Pour poursuivre sur ce sujet très instructif, l’auteur résumera les travaux de chercheurs éminents dans ce domaine, compartimentant chaque catégorie supplémentaire dans un aperçu de leurs publications les plus pertinentes. Après avoir examiné ces documents, un résumé composite sera ensuite présenté qui pose les bases théoriques pour reproduire en partie le succès de la Tanzanie dans la réalisation de l’harmonie identitaire.

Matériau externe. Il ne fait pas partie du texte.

/-- **Corollary (HRSS §1.1): in every `d`-regular triangle-free graph, `d ≥ 2`, there is a cut
containing at least `(½ + 0.28125/√d) · |E|` edges** — the one-round threshold algorithm
achieves this in expectation (`exists_cutCount_ge_alpha`), hence some outcome does. [cite:
HirvonenRybickiSchmidSuomela2017, §1.1 (“this shows that in any d-regular triangle-free graph
there exists a cut of at least this size”) and §2.6 Theorem 4] -/
theorem exists_cut_ge_hrss_all {V : Type*} [Fintype V] [DecidableEq V] (G : _root_.SimpleGraph V)
    [DecidableRel G.Adj] {d : ℕ} (hd : 2 ≤ d) (hreg : G.IsRegularOfDegree d)
    (hG : G.CliqueFree 3) :
    ∃ c : V → Bool, (#G.edgeFinset : ℝ) * (1 / 2 + 9 / (32 * Real.sqrt d)) ≤ cutCount G c := by
  have hd1 : 1 ≤ d := by omega
  have hdτ : d < 2 * hrssThreshold d := by
    have h1 : ((d : ℝ) + Real.sqrt d) / 2 ≤ (hrssThreshold d : ℝ) := by
      unfold hrssThreshold
      exact Nat.le_ceil _
    have h2 : (0 : ℝ) < Real.sqrt d := Real.sqrt_pos.2 (by exact_mod_cast hd1)
    have h3 : (d : ℝ) < 2 * (hrssThreshold d : ℝ) := by linarith
    exact_mod_cast h3
  obtain ⟨c, hc⟩ := exists_cutCount_ge_alpha G hd1 hreg hG hdτ
  exact ⟨c, (mul_le_mul_of_nonneg_left (hrss_theorem4 hd) (Nat.cast_nonneg _)).trans hc⟩

end Literature.Combinatorics.SimpleGraph.TriangleFreeLocalCutLargeDegree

Les racines de la paix ethnique
Michael Lofchie, professeur de science politique à l’UCLA, a écrit un article de recherche sur Les racines de la paix ethnique en Tanzanie. Il décrit méthodiquement la nature transversale de l’establishment tanzanien, qui a évolué dès le début pour devenir une collection cosmopolite de nombreux groupes identitaires distincts, où aucun d’eux ne place son identité au-dessus de son devoir patriotique. Il l’attribue à deux catégories complémentaires de facteurs prédisposés et de politiques proactives. Tout d’abord, il parle en profondeur de l’importance de la langue swahili, que Lofchie identifie comme un aspect unificateur important de la société tanzanienne. Il est important de noter que le swahili n’est pas une langue maternelle de l’un des groupes ethniques du pays, mais qu’il est plutôt formé comme une langue composée du vocabulaire africain local et des emprunts arabes pendant l’apogée de la traite négrière. Il pense également que les effets coloniaux tels que le régime indirect allemand (qui a essentiellement broyé les dirigeants traditionnels et leurs structures) et la tutelle internationale dirigée par le Royaume-Uni (qui empêchait les Britanniques de manipuler excessivement les structures sociales) ont joué un rôle démesuré dans l’élaboration d’une identité nationale inclusive.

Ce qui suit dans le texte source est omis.